Designing a Ratings & Age Classification System for Online Games

Ratings Policy Intern | Netflix

context

As Netflix expanded into interactive entertainment, it faced a new challenge: how to responsibly classify and communicate online gaming content to a global audience.

Existing ratings systems like ESRB, PEGI, and IARC primarily focused on traditional game content—violence, language, and sexual themes—but underrepresented risks unique to online play, such as toxicity, gambling-like features, and user-generated content.

Goal: Develop a modern, scalable framework for rating Netflix games that reflects both traditional content and emerging behavioral risks, giving parents and players the clarity to make informed choices.

problem

Netflix needed a trusted ratings model that could extend its established maturity system into the world of games—balancing global consistency, cultural nuance, and digital safety.

Challenges included:

  • Lack of standardized signals for online interactivity and toxicity

  • Limited representation of monetization and gambling-like mechanics

  • Need for a scalable system that fits Netflix’s cross-media ecosystem

  • Parental confusion around what “online interactions” actually entail

Challenge: Build a next-generation ratings model that addresses the full spectrum of online experiences—from gameplay content to player behavior.

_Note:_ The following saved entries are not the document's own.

/-- `mmEval u w` sends the inner variable to `u`. [folklore] -/
@[simp] theorem mmEval_C_X (u w : ℂ) : mmEval u w (Polynomial.C Polynomial.X) = u := by
  simp [mmEval]

/-- `mmEval u w` sends the outer variable to `w`. [folklore] -/
@[simp] theorem mmEval_X (u w : ℂ) : mmEval u w Polynomial.X = w := by
  simp [mmEval]

/-- `mmEval u w` is the identity on constants. [folklore] -/
theorem mmEval_comp_C (u w : ℂ) :
    (mmEval u w).comp (Polynomial.C.comp Polynomial.C) = RingHom.id ℂ := by
  ext c
  simp [mmEval]

/-- `mmEval u w` on the symbols `mmSymb` gives the coordinates of `mmParam u w`. [folklore] -/
theorem mmEval_mmSymb (u w : ℂ) : (fun i => mmEval u w (mmSymb i)) = mmParam u w := by
  funext i
  rcases i with i | i <;> fin_cases i <;> simp [mmSymb, mmParam]

/-- **The pull-back evaluates to `F` on the parametrised point.** [folklore] -/
theorem mmEval_mmPullback (F : MvPolynomial (Fin 2 ⊕ Fin 2) ℂ) (u w : ℂ) :
    mmEval u w (mmPullback F) = MvPolynomial.eval (mmParam u w) F := by
  rw [mmPullback, ← RingHom.comp_apply, MvPolynomial.comp_eval₂Hom, mmEval_comp_C,
    mmEval_mmSymb]
  rfl

/-- `mmEval` unfolded. [folklore] -/
theorem mmEval_eq_eval₂ (u w : ℂ) (G : Polynomial (Polynomial ℂ)) :
    mmEval u w G = G.eval₂ (Polynomial.evalRingHom u) w := rfl
/-- [folklore] **hBord0 FOR THE JOINT MODEL, IN THE hW END's OWN SPELLING** (`stepScale 0 = 1`, `cB • vh₂SJoint = TBjoint`). -/
theorem hBord0_vh₂SJoint (hLc : Odd Lc) (cΛ cB : ℝ) (hcB : cB ≠ 0) (γ : ℕ → ℝ)
    (hγ : ∀ j, γ j = -((Lc : ℝ) ^ 8 / 2) * wVH 3 Lc j / (stepScale 3 Lc j * (Lc : ℝ) ^ 4))
    (Y : Fin (3 + 1) → ℤ) (κ' : Fin (3 + 1)) (u' : Fin (3 + 1) → ℤ) :
    (stepScale 3 Lc 0 * (Lc : ℝ) ^ (3 + 1))⁻¹ • ∑ v ∈ box (3 + 1) Lc,
        divV (fun κ u => cB • vh₂SJoint Lc cΛ cB γ κ u κ' u') ((Lc : ℤ) • Y + toSite v) =
      comp ((-((Lc : ℝ) ^ (3 + 1) * (1 / 2) * (Lc : ℝ) ^ (3 + 1))) • vhSAt (toSite (ctrOff (3 + 1) Lc)) 3 Lc rfl κ' u')
          (diagK (((1 : ℝ) / 2) • ∑ v ∈ box (3 + 1) Lc, legInd (toSite (ctrOff (3 + 1) Lc)) ((Lc : ℤ) • Y + toSite v))) -
        comp (diagK (((1 : ℝ) / 2) • ∑ v ∈ box (3 + 1) Lc, legInd (toSite (ctrOff (3 + 1) Lc)) ((Lc : ℤ) • Y + toSite v)))
          ((-((Lc : ℝ) ^ (3 + 1) * (1 / 2) * (Lc : ℝ) ^ (3 + 1))) • vhSAt (toSite (ctrOff (3 + 1) Lc)) 3 Lc rfl κ' u') := by
  have e : (fun κ u => cB • vh₂SJoint Lc cΛ cB γ κ u κ' u') = fun κ u => (1 : ℝ) • TBjoint Lc cΛ γ κ u κ' u' := by
    funext κ u; rw [smul_vh₂SJoint cΛ hcB γ, one_smul]
  rw [e, datum_eq, stepScale_zero, one_mul]
  exact (TBjoint_solves hLc cΛ γ hγ).2 Y κ' u'

/-- [folklore] **hBord0″ FOR THE JOINT MODEL, IN THE hW END's OWN SPELLING.** -/
theorem hBord0''_vh₂SJoint (hLc : Odd Lc) (cΛ cB : ℝ) (hcB : cB ≠ 0) (γ : ℕ → ℝ)
    (hγ : ∀ j, γ j = -((Lc : ℝ) ^ 8 / 2) * wVH 3 Lc j / (stepScale 3 Lc j * (Lc : ℝ) ^ 4))
    (Y : Fin (3 + 1) → ℤ) (κ : Fin (3 + 1)) (u : Fin (3 + 1) → ℤ) :
    (stepScale 3 Lc 0 * (Lc : ℝ) ^ (3 + 1))⁻¹ • ∑ v ∈ box (3 + 1) Lc,
        divV (fun κ' u' => cB • vh₂SJoint Lc cΛ cB γ κ u κ' u') ((Lc : ℤ) • Y + toSite v) =
      comp ((-((Lc : ℝ) ^ (3 + 1) * (1 / 2) * (Lc : ℝ) ^ (3 + 1))) • vhSAt (toSite (ctrOff (3 + 1) Lc)) 3 Lc rfl κ u)
          (diagK (((1 : ℝ) / 2) • ∑ v ∈ box (3 + 1) Lc, legInd (toSite (ctrOff (3 + 1) Lc)) ((Lc : ℤ) • Y + toSite v))) -
        comp (diagK (((1 : ℝ) / 2) • ∑ v ∈ box (3 + 1) Lc, legInd (toSite (ctrOff (3 + 1) Lc)) ((Lc : ℤ) • Y + toSite v)))
          ((-((Lc : ℝ) ^ (3 + 1) * (1 / 2) * (Lc : ℝ) ^ (3 + 1))) • vhSAt (toSite (ctrOff (3 + 1) Lc)) 3 Lc rfl κ u) := by
  have e : (fun κ' u' => cB • vh₂SJoint Lc cΛ cB γ κ u κ' u') = fun κ' u' => (1 : ℝ) • TBjoint Lc cΛ γ κ u κ' u' := by
    funext κ' u'; rw [smul_vh₂SJoint cΛ hcB γ, one_smul]
  rw [e, datum_eq, stepScale_zero, one_mul]
  exact ward_TBjoint'' hLc cΛ γ hγ Y κ u

end Wall
/-! ## §4 The two ENDs for ONE literal: border table `vh₂SJoint`, mixed table `Mjoint` — NO LETTER HYPOTHESIS -/

section Ends
variable {Lc : ℕ} [NeZero Lc]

1. Research & Benchmarking

  • Conducted a comparative analysis of global rating systems (ESRB, PEGI, IARC, ACB).

  • Identified gaps in current models, particularly around interactivity, discrimination, and monetization.

  • Consulted with internal content policy, product, and operations teams to align goals.

process

2. Framework Design

Authored the exploratory policy report “Designing a New Ratings & Age Classification System for Online Games.”

Proposed a multi-dimensional Netflix Game Rating Scale covering five axes:

  1. Content Intensity – violence, sex, language, discrimination, drugs, horror

  2. Interactivity – multiplayer, chat, UGC, roleplay

  3. Monetization – loot boxes, gambling-like systems

  4. Discrimination & Toxicity – harassment, slurs, stereotyping

  5. Systemic Risks – persistent IDs, cross-platform exposure

Example rating output:

“Rated 12+ for violence; online interactivity may expose players to discriminatory chat; contains loot boxes.”

3. Policy & Tooling Proposals

  • Developed reviewer playbooks with decision trees for toxicity, gambling, and UGC moderation.

  • Recommended override-only advisories and optional interaction/stereotype tags for transparency.

  • Proposed ML classifiers to detect toxic chat, gambling mechanics, and user-generated risk content.

  • Outlined UX improvements for storefront advisories and parental controls.

4. Testing & Implementation Plan

  • Designed a 90-day rollout roadmap including pilot testing with 50 Netflix titles.

  • Proposed A/B testing of advisories to measure parental comprehension and complaint reduction.

  • Defined success metrics:

    • ↑ Parental understanding of advisories

    • ↓ Complaint rates for toxicity/gambling

    • ≥85% reviewer agreement across labels

“The system bridges entertainment and safety—helping families understand not just what’s in a game, but how it behaves online.”

outcome

  • Created a scalable, future-ready ratings framework adaptable to Netflix’s global gaming catalog.

  • Provided actionable recommendations for policy, product, and ML teams to enhance player transparency.

  • Established a foundation for cross-platform trust and parental confidence in Netflix Games.

impact

  • Advanced Netflix’s readiness for ethical and transparent game publishing.

  • Introduced policy innovation that merges entertainment standards with online safety and user trust.

  • Strengthened the bridge between content policy, technology, and player experience.

  • Deepened understanding of global regulatory alignment, from PEGI to IARC and ACB systems.